What you need to do |
Starting with the line that contains "exact h1.trans (mul_le_mul" and stopping after the line that contains "j k'‖ ^ 2)) := by", return each line below exactly as written, with no others.
Records for the exercise Block Start
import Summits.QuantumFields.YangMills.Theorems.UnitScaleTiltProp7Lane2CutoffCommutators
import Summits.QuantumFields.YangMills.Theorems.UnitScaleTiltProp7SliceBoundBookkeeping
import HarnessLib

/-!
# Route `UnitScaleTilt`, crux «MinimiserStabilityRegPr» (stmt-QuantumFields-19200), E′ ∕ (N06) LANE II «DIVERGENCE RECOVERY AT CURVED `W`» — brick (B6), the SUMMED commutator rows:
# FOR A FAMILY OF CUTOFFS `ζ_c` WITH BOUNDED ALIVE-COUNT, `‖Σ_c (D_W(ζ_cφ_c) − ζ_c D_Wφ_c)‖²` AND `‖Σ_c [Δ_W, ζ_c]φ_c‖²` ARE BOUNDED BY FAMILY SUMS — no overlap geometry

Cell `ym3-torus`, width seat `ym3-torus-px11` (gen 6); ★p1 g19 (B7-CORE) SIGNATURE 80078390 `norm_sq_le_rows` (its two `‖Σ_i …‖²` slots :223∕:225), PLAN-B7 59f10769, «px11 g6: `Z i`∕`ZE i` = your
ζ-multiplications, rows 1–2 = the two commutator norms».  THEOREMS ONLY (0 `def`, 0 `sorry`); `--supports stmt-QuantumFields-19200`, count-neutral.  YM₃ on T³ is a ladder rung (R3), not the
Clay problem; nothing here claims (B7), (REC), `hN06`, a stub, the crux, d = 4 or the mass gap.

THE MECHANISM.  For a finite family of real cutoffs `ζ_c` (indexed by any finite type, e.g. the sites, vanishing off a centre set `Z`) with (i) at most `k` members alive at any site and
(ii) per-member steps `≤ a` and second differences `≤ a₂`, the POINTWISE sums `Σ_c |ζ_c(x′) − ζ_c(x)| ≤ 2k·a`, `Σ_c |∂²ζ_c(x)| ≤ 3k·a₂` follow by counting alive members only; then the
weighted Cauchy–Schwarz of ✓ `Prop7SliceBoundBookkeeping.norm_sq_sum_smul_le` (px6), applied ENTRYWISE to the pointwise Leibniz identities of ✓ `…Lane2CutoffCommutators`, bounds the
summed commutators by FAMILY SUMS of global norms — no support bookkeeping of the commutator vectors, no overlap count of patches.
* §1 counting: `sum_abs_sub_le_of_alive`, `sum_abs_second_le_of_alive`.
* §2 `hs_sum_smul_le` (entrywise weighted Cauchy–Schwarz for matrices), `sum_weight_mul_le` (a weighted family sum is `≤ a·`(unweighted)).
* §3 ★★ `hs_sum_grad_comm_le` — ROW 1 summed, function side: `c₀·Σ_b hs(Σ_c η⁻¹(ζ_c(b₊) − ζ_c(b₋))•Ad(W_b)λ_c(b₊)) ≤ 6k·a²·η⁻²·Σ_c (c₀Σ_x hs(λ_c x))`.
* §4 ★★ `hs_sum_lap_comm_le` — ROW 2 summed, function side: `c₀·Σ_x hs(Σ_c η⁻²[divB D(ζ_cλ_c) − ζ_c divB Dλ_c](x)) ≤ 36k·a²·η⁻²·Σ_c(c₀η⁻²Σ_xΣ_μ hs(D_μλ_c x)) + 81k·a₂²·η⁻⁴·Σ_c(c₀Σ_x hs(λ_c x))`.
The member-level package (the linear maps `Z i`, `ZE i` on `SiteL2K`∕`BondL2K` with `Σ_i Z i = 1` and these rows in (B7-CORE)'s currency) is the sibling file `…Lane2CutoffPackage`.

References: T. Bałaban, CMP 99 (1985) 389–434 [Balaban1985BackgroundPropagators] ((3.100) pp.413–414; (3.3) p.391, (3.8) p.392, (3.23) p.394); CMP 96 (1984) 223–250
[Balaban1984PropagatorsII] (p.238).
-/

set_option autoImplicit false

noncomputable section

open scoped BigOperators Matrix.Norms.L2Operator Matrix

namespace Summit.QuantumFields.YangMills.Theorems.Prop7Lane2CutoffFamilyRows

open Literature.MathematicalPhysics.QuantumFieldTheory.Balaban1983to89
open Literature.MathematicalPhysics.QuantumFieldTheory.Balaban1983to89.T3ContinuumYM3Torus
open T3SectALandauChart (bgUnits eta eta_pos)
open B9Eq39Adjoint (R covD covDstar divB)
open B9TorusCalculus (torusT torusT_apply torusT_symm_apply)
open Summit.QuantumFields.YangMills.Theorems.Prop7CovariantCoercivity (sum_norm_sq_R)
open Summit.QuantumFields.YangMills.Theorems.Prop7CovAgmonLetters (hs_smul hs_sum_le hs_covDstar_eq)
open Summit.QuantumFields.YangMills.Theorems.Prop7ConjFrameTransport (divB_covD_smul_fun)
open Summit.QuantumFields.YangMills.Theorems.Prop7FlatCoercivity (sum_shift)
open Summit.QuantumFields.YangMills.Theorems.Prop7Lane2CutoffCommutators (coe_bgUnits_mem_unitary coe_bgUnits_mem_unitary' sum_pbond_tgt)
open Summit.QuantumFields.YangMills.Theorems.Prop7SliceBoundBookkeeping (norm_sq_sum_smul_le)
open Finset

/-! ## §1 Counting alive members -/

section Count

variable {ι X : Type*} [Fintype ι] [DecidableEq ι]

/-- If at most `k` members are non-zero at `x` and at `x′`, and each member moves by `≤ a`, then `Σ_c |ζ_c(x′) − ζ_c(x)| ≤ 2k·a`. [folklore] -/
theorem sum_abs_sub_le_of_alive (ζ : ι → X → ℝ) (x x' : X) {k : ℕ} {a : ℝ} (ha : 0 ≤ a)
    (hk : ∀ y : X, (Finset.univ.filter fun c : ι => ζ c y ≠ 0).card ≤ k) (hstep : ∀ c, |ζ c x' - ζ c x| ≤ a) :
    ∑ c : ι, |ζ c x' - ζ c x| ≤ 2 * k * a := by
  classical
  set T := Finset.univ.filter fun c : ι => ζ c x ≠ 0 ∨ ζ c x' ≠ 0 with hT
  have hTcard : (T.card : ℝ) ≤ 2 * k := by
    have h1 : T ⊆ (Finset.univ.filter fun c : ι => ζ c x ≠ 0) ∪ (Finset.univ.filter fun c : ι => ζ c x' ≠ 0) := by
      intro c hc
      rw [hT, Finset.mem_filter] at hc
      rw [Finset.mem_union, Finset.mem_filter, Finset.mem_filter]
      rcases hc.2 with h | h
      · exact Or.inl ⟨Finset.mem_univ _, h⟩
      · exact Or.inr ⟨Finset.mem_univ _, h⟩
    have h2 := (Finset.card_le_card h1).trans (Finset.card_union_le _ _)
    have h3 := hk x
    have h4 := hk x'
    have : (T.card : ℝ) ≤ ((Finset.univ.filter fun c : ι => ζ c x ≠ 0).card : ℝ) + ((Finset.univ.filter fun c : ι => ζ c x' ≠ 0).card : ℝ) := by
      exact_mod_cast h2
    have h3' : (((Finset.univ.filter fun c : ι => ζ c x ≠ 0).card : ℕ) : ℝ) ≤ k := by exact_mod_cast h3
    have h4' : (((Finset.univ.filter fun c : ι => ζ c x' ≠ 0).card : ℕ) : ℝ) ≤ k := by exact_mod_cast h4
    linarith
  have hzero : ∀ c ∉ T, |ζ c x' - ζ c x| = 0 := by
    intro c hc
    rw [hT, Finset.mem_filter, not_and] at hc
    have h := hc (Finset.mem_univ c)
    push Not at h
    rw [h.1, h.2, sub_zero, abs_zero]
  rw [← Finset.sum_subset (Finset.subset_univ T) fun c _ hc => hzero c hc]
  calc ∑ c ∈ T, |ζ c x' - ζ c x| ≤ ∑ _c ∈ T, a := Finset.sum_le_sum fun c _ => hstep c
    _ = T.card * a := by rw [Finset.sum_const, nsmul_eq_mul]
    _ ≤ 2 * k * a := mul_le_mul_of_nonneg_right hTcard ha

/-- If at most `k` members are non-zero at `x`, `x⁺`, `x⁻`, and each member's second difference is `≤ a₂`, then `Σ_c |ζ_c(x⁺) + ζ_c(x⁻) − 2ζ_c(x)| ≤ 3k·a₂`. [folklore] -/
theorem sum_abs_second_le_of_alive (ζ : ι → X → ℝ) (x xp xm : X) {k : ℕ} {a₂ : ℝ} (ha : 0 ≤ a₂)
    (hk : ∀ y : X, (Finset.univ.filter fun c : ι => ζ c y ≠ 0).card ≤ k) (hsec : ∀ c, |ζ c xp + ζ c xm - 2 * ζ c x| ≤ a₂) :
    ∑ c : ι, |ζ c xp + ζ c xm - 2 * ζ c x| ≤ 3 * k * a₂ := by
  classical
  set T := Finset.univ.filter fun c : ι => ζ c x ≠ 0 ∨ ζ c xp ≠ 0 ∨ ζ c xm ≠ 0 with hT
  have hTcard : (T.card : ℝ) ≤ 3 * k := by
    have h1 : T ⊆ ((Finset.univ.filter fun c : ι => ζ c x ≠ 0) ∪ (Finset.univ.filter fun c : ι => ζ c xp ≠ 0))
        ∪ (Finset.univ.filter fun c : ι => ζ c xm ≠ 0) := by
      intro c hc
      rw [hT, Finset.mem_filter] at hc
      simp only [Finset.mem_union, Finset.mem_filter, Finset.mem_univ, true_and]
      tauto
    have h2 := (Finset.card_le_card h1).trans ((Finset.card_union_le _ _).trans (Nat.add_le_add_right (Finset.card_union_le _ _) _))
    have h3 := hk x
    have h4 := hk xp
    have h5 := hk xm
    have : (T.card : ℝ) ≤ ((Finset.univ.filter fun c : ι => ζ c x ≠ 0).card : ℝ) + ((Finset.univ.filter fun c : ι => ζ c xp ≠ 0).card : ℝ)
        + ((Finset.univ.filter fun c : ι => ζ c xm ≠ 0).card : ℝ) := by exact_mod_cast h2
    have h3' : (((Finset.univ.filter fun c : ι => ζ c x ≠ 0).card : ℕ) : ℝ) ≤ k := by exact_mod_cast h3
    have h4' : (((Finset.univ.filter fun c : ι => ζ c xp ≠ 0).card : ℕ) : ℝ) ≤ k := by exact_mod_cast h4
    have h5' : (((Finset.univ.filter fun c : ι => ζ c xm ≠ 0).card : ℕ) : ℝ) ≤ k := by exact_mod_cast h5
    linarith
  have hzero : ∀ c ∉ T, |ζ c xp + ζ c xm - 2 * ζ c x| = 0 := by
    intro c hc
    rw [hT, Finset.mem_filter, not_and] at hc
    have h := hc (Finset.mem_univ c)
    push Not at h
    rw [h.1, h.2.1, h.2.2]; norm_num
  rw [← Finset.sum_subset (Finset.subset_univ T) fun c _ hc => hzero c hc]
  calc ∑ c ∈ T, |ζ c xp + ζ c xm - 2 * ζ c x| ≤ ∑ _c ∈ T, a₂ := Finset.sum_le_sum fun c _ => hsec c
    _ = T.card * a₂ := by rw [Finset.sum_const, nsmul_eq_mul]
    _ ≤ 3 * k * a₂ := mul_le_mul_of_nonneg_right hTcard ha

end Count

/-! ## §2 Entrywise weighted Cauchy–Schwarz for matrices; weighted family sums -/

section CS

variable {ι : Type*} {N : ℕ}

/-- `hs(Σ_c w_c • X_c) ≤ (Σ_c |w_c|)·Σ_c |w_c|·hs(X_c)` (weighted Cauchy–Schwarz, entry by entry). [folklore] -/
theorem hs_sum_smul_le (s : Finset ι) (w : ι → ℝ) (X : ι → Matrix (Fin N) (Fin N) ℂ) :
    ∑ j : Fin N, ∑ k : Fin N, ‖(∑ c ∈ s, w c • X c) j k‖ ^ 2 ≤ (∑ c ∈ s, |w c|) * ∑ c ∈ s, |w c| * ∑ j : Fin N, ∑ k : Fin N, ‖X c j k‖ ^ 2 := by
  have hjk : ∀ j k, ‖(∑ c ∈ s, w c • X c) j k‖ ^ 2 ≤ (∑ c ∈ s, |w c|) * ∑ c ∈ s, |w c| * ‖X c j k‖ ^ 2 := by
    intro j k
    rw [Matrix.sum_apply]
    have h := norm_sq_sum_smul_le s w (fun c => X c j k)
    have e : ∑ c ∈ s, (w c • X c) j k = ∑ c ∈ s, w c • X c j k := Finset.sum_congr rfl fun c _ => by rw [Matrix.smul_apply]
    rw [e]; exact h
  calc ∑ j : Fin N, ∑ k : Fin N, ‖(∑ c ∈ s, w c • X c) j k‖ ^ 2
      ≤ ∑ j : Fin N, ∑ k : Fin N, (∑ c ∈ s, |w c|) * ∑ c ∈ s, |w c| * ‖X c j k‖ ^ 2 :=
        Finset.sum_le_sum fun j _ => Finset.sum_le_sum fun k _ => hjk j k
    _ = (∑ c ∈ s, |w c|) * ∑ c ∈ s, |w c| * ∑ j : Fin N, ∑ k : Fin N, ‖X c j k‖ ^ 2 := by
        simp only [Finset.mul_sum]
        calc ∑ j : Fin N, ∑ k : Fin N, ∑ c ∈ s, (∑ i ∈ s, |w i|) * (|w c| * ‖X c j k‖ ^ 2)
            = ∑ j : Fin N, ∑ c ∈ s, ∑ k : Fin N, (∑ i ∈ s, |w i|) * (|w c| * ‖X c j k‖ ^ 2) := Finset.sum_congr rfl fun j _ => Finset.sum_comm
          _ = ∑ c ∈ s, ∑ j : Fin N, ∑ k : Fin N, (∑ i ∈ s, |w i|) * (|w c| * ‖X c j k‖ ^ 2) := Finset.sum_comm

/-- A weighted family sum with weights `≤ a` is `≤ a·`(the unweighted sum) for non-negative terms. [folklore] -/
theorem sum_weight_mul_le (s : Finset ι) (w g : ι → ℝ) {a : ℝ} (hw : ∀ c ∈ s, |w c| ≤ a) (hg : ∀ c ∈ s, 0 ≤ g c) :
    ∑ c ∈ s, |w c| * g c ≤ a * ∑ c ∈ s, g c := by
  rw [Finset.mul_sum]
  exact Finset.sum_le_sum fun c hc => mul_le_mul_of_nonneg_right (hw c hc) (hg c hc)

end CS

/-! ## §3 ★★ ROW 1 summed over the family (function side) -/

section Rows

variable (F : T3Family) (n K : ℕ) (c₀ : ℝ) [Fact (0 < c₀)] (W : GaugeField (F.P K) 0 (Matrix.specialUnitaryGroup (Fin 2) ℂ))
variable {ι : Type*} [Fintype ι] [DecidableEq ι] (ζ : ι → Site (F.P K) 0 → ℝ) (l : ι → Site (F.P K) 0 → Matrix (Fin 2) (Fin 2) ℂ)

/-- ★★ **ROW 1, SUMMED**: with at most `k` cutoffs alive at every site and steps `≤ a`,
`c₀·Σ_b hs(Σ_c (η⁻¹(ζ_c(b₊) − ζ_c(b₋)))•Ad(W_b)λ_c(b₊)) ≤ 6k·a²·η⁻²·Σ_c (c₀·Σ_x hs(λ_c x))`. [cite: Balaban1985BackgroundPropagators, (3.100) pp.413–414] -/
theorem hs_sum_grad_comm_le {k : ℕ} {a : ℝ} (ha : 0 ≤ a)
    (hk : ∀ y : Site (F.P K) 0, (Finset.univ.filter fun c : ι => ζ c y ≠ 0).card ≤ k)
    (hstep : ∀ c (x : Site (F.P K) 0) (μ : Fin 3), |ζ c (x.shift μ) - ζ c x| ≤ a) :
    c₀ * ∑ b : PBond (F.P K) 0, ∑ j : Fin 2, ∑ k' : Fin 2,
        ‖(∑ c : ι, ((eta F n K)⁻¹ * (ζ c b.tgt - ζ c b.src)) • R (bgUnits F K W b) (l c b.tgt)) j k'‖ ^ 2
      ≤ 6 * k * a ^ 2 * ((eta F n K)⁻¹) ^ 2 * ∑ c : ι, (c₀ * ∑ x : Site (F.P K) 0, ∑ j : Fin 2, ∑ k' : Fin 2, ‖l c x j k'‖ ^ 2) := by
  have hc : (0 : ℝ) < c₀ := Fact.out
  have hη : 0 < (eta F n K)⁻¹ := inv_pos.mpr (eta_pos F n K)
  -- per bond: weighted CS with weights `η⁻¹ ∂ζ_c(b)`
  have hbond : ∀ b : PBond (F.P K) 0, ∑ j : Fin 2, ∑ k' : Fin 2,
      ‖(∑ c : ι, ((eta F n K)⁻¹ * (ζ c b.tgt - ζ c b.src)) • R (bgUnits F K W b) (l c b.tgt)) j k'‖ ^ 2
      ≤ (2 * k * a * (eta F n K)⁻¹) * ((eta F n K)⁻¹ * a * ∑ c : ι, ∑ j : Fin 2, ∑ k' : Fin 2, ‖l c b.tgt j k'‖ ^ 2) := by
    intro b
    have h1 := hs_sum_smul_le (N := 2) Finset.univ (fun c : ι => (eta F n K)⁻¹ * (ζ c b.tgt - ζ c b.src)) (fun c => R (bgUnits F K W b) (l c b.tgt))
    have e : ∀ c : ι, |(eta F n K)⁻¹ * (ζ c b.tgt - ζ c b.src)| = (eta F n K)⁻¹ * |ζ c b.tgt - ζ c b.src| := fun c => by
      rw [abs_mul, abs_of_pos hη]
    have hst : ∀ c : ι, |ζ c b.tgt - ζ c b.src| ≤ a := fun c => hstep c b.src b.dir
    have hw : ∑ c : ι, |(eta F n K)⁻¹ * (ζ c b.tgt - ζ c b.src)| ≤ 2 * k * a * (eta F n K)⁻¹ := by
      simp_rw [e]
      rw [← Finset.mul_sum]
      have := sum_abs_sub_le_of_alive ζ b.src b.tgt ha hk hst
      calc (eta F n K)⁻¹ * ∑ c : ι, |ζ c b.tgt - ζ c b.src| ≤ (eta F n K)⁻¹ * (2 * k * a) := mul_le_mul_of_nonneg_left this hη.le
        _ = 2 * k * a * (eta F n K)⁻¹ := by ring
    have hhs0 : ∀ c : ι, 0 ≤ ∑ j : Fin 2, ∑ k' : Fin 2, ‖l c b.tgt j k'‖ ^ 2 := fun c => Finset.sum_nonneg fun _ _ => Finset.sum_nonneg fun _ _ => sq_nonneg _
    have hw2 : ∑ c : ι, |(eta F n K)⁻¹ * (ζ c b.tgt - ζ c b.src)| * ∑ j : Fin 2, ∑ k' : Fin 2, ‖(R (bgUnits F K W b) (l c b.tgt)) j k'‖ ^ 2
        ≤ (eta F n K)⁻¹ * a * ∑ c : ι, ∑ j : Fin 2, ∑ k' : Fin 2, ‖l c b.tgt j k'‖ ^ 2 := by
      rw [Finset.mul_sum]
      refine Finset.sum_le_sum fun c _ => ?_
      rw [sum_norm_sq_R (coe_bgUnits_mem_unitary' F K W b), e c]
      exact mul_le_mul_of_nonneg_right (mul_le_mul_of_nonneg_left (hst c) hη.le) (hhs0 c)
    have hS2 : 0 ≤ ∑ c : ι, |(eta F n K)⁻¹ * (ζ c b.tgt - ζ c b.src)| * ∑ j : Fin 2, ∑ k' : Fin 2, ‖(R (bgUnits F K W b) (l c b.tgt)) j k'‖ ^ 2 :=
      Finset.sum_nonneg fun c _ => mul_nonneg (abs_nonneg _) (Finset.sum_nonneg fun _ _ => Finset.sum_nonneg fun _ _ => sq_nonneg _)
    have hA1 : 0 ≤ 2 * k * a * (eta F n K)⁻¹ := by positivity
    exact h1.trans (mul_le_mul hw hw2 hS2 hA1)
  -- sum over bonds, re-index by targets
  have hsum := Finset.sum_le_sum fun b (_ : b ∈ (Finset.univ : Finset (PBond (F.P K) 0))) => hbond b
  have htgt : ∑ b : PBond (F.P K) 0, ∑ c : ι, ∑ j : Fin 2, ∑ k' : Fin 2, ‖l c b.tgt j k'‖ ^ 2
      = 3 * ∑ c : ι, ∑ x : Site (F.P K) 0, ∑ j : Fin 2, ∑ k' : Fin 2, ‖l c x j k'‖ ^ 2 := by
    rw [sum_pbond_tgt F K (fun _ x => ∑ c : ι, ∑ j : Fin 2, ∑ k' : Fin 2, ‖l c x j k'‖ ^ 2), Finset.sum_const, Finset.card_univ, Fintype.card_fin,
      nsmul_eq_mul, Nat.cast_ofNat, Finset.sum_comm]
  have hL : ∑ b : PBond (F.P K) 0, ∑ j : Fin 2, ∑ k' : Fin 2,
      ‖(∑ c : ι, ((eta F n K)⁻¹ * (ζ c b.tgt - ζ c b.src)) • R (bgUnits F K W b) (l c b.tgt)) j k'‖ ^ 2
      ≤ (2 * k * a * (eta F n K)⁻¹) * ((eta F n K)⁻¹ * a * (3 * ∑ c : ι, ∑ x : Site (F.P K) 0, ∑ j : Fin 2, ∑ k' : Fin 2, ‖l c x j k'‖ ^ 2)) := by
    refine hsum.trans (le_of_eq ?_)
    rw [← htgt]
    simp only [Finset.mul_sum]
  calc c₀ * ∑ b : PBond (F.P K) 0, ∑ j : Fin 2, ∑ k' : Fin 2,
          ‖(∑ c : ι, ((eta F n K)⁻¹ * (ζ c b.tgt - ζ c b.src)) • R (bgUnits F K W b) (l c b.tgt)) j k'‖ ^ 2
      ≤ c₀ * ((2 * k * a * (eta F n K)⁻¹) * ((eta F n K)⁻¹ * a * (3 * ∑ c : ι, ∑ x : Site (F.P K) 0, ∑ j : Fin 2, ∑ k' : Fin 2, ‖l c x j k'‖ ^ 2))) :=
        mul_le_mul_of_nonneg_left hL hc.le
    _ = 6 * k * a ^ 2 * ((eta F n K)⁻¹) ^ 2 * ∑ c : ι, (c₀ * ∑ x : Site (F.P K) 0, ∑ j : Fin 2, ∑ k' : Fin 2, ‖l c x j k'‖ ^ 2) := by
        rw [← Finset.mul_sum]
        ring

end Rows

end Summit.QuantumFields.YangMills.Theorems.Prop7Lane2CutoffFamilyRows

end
Records for the exercise Block End
Expected answer |
    exact h1.trans (mul_le_mul hw hw2 hS2 hA1)
  -- sum over bonds, re-index by targets
  have hsum := Finset.sum_le_sum fun b (_ : b ∈ (Finset.univ : Finset (PBond (F.P K) 0))) => hbond b
  have htgt : ∑ b : PBond (F.P K) 0, ∑ c : ι, ∑ j : Fin 2, ∑ k' : Fin 2, ‖l c b.tgt j k'‖ ^ 2
      = 3 * ∑ c : ι, ∑ x : Site (F.P K) 0, ∑ j : Fin 2, ∑ k' : Fin 2, ‖l c x j k'‖ ^ 2 := by
    rw [sum_pbond_tgt F K (fun _ x => ∑ c : ι, ∑ j : Fin 2, ∑ k' : Fin 2, ‖l c x j k'‖ ^ 2), Finset.sum_const, Finset.card_univ, Fintype.card_fin,
      nsmul_eq_mul, Nat.cast_ofNat, Finset.sum_comm]
  have hL : ∑ b : PBond (F.P K) 0, ∑ j : Fin 2, ∑ k' : Fin 2,
      ‖(∑ c : ι, ((eta F n K)⁻¹ * (ζ c b.tgt - ζ c b.src)) • R (bgUnits F K W b) (l c b.tgt)) j k'‖ ^ 2
      ≤ (2 * k * a * (eta F n K)⁻¹) * ((eta F n K)⁻¹ * a * (3 * ∑ c : ι, ∑ x : Site (F.P K) 0, ∑ j : Fin 2, ∑ k' : Fin 2, ‖l c x j k'‖ ^ 2)) := by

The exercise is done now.